### Raw data
--------------------------------

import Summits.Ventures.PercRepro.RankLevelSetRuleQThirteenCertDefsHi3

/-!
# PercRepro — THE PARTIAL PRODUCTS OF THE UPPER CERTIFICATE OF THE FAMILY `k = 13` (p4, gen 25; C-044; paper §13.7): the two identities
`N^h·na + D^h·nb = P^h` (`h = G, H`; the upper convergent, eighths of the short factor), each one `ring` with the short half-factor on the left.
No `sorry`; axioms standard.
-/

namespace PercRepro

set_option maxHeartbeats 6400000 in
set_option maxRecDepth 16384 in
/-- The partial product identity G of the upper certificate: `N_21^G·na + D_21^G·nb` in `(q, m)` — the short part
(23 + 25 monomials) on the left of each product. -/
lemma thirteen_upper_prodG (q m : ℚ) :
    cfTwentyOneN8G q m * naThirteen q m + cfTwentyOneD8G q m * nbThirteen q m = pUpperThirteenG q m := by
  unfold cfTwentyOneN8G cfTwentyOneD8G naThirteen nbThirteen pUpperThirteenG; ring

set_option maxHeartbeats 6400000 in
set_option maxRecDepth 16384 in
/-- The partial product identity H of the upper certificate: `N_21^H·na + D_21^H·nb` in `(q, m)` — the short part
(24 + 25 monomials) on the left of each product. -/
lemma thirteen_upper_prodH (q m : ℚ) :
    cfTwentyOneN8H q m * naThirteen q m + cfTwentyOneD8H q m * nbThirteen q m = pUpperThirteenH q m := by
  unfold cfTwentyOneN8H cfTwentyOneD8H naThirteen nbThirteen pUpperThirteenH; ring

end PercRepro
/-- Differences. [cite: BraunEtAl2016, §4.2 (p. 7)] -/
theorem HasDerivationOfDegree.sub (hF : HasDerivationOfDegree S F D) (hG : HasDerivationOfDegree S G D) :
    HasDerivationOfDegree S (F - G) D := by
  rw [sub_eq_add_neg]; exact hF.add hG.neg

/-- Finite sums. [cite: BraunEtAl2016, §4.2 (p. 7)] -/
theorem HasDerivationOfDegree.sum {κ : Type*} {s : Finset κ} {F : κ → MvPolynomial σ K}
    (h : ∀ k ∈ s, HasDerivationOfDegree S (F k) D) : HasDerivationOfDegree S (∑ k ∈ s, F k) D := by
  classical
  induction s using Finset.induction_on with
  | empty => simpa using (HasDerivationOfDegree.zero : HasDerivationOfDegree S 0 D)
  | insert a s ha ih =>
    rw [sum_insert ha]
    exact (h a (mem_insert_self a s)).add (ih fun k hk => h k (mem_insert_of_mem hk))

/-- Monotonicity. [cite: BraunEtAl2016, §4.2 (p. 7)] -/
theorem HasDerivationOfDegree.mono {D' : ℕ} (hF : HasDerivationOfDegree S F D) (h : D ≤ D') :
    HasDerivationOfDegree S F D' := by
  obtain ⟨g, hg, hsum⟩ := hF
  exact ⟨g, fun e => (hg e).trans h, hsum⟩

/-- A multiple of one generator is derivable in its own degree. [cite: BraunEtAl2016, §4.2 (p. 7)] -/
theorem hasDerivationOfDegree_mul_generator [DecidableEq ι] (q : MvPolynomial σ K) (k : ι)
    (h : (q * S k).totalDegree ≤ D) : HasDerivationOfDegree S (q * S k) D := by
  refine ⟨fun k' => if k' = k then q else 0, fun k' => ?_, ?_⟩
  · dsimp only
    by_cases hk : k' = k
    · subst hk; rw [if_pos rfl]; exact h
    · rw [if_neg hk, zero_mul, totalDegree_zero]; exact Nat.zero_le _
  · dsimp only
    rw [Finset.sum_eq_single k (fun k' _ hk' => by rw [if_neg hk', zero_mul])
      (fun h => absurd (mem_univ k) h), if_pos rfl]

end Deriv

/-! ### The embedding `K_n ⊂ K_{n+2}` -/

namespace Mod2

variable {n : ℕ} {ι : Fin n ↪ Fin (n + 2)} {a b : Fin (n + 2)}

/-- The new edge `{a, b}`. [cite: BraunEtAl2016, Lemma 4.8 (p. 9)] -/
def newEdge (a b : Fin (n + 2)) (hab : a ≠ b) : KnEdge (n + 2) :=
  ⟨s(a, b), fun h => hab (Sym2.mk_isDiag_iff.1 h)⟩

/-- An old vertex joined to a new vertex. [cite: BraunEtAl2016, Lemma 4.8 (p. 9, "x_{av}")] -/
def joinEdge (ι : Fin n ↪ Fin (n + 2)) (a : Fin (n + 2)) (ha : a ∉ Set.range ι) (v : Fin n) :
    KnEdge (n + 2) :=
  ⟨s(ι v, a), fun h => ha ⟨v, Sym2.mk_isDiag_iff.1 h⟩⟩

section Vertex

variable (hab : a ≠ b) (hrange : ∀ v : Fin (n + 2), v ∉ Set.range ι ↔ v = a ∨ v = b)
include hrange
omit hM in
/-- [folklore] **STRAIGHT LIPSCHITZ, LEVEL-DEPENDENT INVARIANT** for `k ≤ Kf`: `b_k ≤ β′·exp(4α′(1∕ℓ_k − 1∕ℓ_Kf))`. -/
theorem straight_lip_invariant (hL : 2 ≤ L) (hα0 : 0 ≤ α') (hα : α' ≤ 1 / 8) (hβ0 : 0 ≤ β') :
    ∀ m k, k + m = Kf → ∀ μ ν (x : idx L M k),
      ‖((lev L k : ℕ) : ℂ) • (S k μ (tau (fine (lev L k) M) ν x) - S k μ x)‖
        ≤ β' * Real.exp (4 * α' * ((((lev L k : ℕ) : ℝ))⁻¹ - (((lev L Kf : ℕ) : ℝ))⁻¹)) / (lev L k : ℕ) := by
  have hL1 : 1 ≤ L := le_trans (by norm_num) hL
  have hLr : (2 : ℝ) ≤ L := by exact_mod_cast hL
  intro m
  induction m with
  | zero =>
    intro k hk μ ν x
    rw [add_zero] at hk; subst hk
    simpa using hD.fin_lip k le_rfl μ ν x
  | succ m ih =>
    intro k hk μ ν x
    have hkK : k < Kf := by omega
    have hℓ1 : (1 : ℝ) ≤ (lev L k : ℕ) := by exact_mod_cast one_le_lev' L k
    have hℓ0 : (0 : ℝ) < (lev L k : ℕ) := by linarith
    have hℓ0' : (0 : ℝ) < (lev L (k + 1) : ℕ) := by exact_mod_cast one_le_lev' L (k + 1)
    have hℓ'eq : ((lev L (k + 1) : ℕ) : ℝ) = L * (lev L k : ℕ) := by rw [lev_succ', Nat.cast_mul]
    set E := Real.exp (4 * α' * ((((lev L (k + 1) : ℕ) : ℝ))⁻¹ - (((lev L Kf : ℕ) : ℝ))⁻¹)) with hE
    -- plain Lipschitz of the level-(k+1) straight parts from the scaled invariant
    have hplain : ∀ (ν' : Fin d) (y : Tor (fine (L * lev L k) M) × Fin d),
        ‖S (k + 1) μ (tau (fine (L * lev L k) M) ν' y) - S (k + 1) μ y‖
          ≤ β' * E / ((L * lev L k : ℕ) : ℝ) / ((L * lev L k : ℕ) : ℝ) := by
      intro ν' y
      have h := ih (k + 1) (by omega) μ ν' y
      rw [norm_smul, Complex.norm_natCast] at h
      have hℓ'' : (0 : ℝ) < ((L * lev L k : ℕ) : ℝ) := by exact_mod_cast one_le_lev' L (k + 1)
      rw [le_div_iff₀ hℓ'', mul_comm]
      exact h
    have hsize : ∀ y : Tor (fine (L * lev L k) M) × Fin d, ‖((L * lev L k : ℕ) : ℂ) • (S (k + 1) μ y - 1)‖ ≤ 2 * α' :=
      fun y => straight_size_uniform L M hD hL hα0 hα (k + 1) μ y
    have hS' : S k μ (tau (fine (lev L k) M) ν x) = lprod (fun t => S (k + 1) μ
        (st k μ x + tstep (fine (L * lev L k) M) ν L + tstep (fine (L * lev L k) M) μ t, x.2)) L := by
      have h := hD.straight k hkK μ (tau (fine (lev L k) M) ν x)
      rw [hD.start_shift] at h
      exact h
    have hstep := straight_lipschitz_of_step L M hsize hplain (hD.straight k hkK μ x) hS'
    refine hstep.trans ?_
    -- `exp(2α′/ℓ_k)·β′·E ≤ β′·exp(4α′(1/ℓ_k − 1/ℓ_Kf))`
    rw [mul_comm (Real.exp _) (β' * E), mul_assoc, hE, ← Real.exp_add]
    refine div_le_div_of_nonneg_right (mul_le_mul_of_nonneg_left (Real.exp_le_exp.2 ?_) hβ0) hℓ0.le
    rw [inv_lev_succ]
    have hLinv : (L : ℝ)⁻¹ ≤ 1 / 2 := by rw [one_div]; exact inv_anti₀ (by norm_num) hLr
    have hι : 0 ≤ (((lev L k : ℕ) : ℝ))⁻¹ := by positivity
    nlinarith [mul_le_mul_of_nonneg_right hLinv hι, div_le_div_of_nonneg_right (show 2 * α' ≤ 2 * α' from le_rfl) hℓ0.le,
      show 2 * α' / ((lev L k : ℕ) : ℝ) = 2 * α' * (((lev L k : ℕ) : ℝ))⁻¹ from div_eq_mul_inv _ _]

--------------------------------

### What to work on
Start with the line above that contains "S (k + 1) μ y‖" and end with the line that contains "rw [le_div_iff₀ hℓ'', mul_comm]". Write out those lines exactly, and only those.

### Solution for this task
        ‖S (k + 1) μ (tau (fine (L * lev L k) M) ν' y) - S (k + 1) μ y‖
          ≤ β' * E / ((L * lev L k : ℕ) : ℝ) / ((L * lev L k : ℕ) : ℝ) := by
      intro ν' y
      have h := ih (k + 1) (by omega) μ ν' y
      rw [norm_smul, Complex.norm_natCast] at h
      have hℓ'' : (0 : ℝ) < ((L * lev L k : ℕ) : ℝ) := by exact_mod_cast one_le_lev' L (k + 1)
      rw [le_div_iff₀ hℓ'', mul_comm]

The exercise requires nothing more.